Part 2: The weave of tent canvas and friendships.
Mooneschadowe was on familiar ground this year, and when we arrived at site Saturday night much of the terrain was as I had last seen it the year before. We were nestled between the woods at the end of the ravine, and Queen's highway, on the far side of Ansteorra way. back and flank to the trees, while we faced the road and our other side was butted up against Camp Whitticare. We weren't tired so much as stiff from the journey just then, still, pitching "the Hawk and Lilly" (Mine and my wife's name for our 12x18 black and red oval pavilion) was not something to be casually ventured into.Help came, as it always did from the bulk of the Liondragon guard present on site. Both the military arm, and strong back of the shire-turned-province, its membership was fleshed out with the robust frames of young men and women eager to invest time and energy into a good cause.

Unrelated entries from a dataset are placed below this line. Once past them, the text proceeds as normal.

import Summits.HodgeConjecture.CorCM.TwoSheetDegenerateBalanced
import Mathlib.GroupTheory.SpecificGroups.Quaternion
import Mathlib.NumberTheory.GaussSum
import Mathlib.NumberTheory.LegendreSymbol.QuadraticChar.Basic
import Mathlib.Analysis.SpecialFunctions.Complex.Circle
import HarnessLib

/-!
# THE TWO-SHEET NORM FORMAT on `Q_{4m} × C_p` as a THEOREM: a Gauss-alphabet word whose two-sheet norm vanishes in
# `ℤ[η][X]/(X^m + 1)` yields a non-zero antisymmetric annihilated weight, balanced over `C_p`

COR-CM (cell `pub-hodgecm2`), binder seat b04 (gen 41), count-neutral own lane «Galois-CM-type classification» (blanket
`CorCM/Galois*`).  KERNEL ONLY: theorems; no definition, no named fact, no `sorry`.  `HC_CM` is neither used nor claimed.

SETTING.  `H₀ = Q_{4m} × C_p = QuaternionGroup m × Multiplicative (ZMod p)`, `p ≡ 3 (mod 4)` prime, `c₁ = (aᵐ, 1)`; the abelian
subgroup `A = ⟨a⟩ × C_p ≅ ℤ/2m × ℤ/p` has index two (`x = (xa 0, 1)`, `x (aʲ, v) x⁻¹ = (a⁻ʲ, v)`, `x² = c₁`).  A CM set `T₁ ⊆ H₀` whose
fibres over `aʲ` and `x aʲ` are unions of the three classes `{0}`, `R` (non-zero squares), `N` (non-squares) of `ℤ/p` is a GAUSS WORD:
bits `z r n : ℤ/2m → Bool` per sheet, letters `val_j = z_j + r_j η + n_j η' = (z_j − n_j) + (r_j − n_j) η` with `η = Σ_R ξ^v`,
`η' = Σ_N ξ^v = −1 − η`, `η² + η + (p+1)/4 = 0` (GAUSS).  At the odd character `χ₀ = (ζ_{2m}ʲ ξᵛ)` of `A` the two-sheet block of `T₁` is
`Ŝ₁Ŝ₁^θ + Ŝ₂Ŝ₂^θ = Σ_{d ∈ ℤ/2m} ζᵈ E_d`, `E_d = Σ_j (val_{j+d} val_j + val′_{j+d} val′_j) ∈ ℤ[η]`; so the INTEGER identities
`E_d = 0` (`d ∈ ℤ/2m`; `O(m²)` products — a `decide`) make the block singular, and the two-sheet degeneracy lemma with balance
(`CorCM/TwoSheetDegenerateBalanced`, `N = C_p`: `Σ_v ξ^v = 0`) gives a non-zero `c₁`-antisymmetric rational weight annihilated by the right
translates of `T₁` and BALANCED OVER `C_p` — the input of the weight lift `CorCM/GaloisWeightCertificateLift` (the Galois dress is
`CorCM/GaloisQuaternionCyclicTwoSheetNormLift`).  This replaces gen 40's brute-force balanced-set check (`|H₀|·#D` memberships) by an
`O(m²)` certificate, and is the kernel form of the REFLECTION ANSATZ of gen 41 (A7-JUNCTION).

* §1 `gaussPeriod_sq` — `η² + η + (p+1)/4 = 0` for `η = Σ_{v ∈ R} ξ^v`, `p ≡ 3 (mod 4)` (Mathlib's `gaussSum_sq`).
* §2 **`exists_balanced_annihilator_of_twoSheet_word`** — the model theorem.

## References

* [Kubota1965] T. Kubota, Trans. AMS 118 (1965), §4 Lemma 2.  [Dodson1984] B. Dodson, Trans. AMS 283 (1984), §5.3.
* [Gordon1999HodgeAVSurvey] B. B. Gordon, *A survey of the Hodge conjecture for abelian varieties*, Prop. 9.4.1, §9.4.
-/

noncomputable section

open scoped BigOperators

namespace Summit.HodgeConjecture.CorCM.GaloisQuaternionCyclic

open QuaternionGroup AddChar

/-! ## §1 The quadratic Gauss period for `p ≡ 3 (mod 4)` -/

/-- **GAUSS.**  `p ≡ 3 (mod 4)` prime, `ψ` the additive character `v ↦ ξᵛ` of `ℤ/p` for a primitive `p`-th root of unity `ξ ∈ ℂ`,
`η = Σ_{v ≠ 0 square} ψ(v)`: then `η² + η + (p+1)/4 = 0` (from `g² = χ(−1)·p = −p` for the quadratic Gauss sum `g = 2η + 1`).
[cite: Gordon1999HodgeAVSurvey, §9.4] -/
theorem gaussPeriod_sq {p : ℕ} [hp : Fact p.Prime] (hp3 : p % 4 = 3) {ξ : ℂ} (hξ : IsPrimitiveRoot ξ p) :
    (∑ v ∈ Finset.univ.filter (fun v : ZMod p => v ≠ 0 ∧ IsSquare v), zmodChar p hξ.pow_eq_one v) ^ 2 +
      (∑ v ∈ Finset.univ.filter (fun v : ZMod p => v ≠ 0 ∧ IsSquare v), zmodChar p hξ.pow_eq_one v) +
      ((p : ℂ) + 1) / 4 = 0 := by
  classical
  have hp2 : p ≠ 2 := by rintro rfl; norm_num at hp3
  have hchar : ringChar (ZMod p) ≠ 2 := by rwa [ZMod.ringChar_zmod_n]
  set ψ : AddChar (ZMod p) ℂ := zmodChar p hξ.pow_eq_one with hψ_def
  have hψprim : ψ.IsPrimitive := zmodChar_primitive_of_primitive_root p hξ
  set χ : MulChar (ZMod p) ℂ := (quadraticChar (ZMod p)).ringHomComp (Int.castRingHom ℂ) with hχ_def
  have hχ1 : χ ≠ 1 := (MulChar.ringHomComp_ne_one_iff Int.cast_injective).mpr (quadraticChar_ne_one hchar)
  have hχ2 : χ.IsQuadratic := (quadraticChar_isQuadratic (ZMod p)).comp _
  have hg := gaussSum_sq hχ1 hχ2 hψprim
  -- `χ(-1) = -1` since `p ≡ 3 (mod 4)`
  have hneg : χ (-1) = -1 := by
    have h : quadraticChar (ZMod p) (-1) = -1 := by
      rw [quadraticChar_neg_one_iff_not_isSquare, FiniteField.isSquare_neg_one_iff, ZMod.card]
      exact fun h => h hp3
    change ((quadraticChar (ZMod p) (-1) : ℤ) : ℂ) = -1
    rw [h]; norm_num
  rw [hneg, ZMod.card] at hg
  -- `g = Σ_{a} χ(a) ψ(a) = η − η'`, `1 + η + η' = 0`
  set R := Finset.univ.filter (fun v : ZMod p => v ≠ 0 ∧ IsSquare v) with hR
  set Nn := Finset.univ.filter (fun v : ZMod p => ¬ IsSquare v) with hNn
  have hsplit : ∀ f : ZMod p → ℂ, ∑ v, f v = f 0 + ∑ v ∈ R, f v + ∑ v ∈ Nn, f v := fun f => by
    rw [← Finset.sum_filter_add_sum_filter_not Finset.univ (fun v : ZMod p => IsSquare v)]
    have h1 : Finset.univ.filter (fun v : ZMod p => IsSquare v) = insert 0 R := by
      ext v
      simp only [hR, Finset.mem_filter, Finset.mem_univ, true_and, Finset.mem_insert]
      constructor
      · intro hv; by_cases h0 : v = 0; exact Or.inl h0; exact Or.inr ⟨h0, hv⟩
      · rintro (rfl | ⟨-, hv⟩); exact ⟨0, (mul_zero 0).symm⟩; exact hv
    have h0R : (0 : ZMod p) ∉ R := by simp [hR]
    rw [h1, Finset.sum_insert h0R, add_assoc]
  have hgsum : gaussSum χ ψ = ∑ v ∈ R, ψ v - ∑ v ∈ Nn, ψ v := by
    rw [gaussSum, hsplit, MulChar.map_zero, zero_mul, zero_add, sub_eq_add_neg, ← Finset.sum_neg_distrib]
    congr 1
    · refine Finset.sum_congr rfl fun v hv => ?_
      obtain ⟨hv0, hvs⟩ := (Finset.mem_filter.mp hv).2
      have : quadraticChar (ZMod p) v = 1 := (quadraticChar_one_iff_isSquare hv0).mpr hvs
      change ((quadraticChar (ZMod p) v : ℤ) : ℂ) * ψ v = ψ v
      rw [this]; norm_num
    · refine Finset.sum_congr rfl fun v hv => ?_
      have hvs := (Finset.mem_filter.mp hv).2
      have : quadraticChar (ZMod p) v = -1 := quadraticChar_neg_one_iff_not_isSquare.mpr hvs
      change ((quadraticChar (ZMod p) v : ℤ) : ℂ) * ψ v = -ψ v
      rw [this]; norm_num
  have hψ1 : ψ ≠ 1 := by
    intro h
    have h1 : ψ 1 = 1 := by rw [h, AddChar.one_apply]
    rw [hψ_def, zmodChar_apply, ZMod.val_one, pow_one] at h1
    exact hξ.ne_one hp.out.one_lt h1
  have htot : (1 : ℂ) + ∑ v ∈ R, ψ v + ∑ v ∈ Nn, ψ v = 0 := by
    have h := AddChar.sum_eq_zero_of_ne_one hψ1
    rwa [hsplit, map_zero_eq_one] at h
  have hNn' : ∑ v ∈ Nn, ψ v = -1 - ∑ v ∈ R, ψ v := by linear_combination htot
  rw [hgsum, hNn'] at hg
  linear_combination hg / 4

I had parted paths with "the guard" ages ago, and not long after I had hung up my armour for the final time. It was a bitter decision, but one that even now I don't regret making so much as regret having to even consider it. The consequences of that decision were several. Intended was the fact that I then had time to pursue my heraldry more thoroughly. Unintended was the separation between myself and the fighting community of Mooneschaodwe.
As schedules shifted, leadership changed hands multiple times over, and both people and culture changed across a span of years, Mooneschaodwe developed two very distinct arms, vaguely delineated along fighter and non-fighter lines. While hardly a perfect relationship, the two groups are still both fiercely loyal to the whole that is Mooneschaodwe. And as such, I was sadly out of touch with fully half of our more active membership due to a decision that perhaps a half dozen people in the group had been playing long enough to remember.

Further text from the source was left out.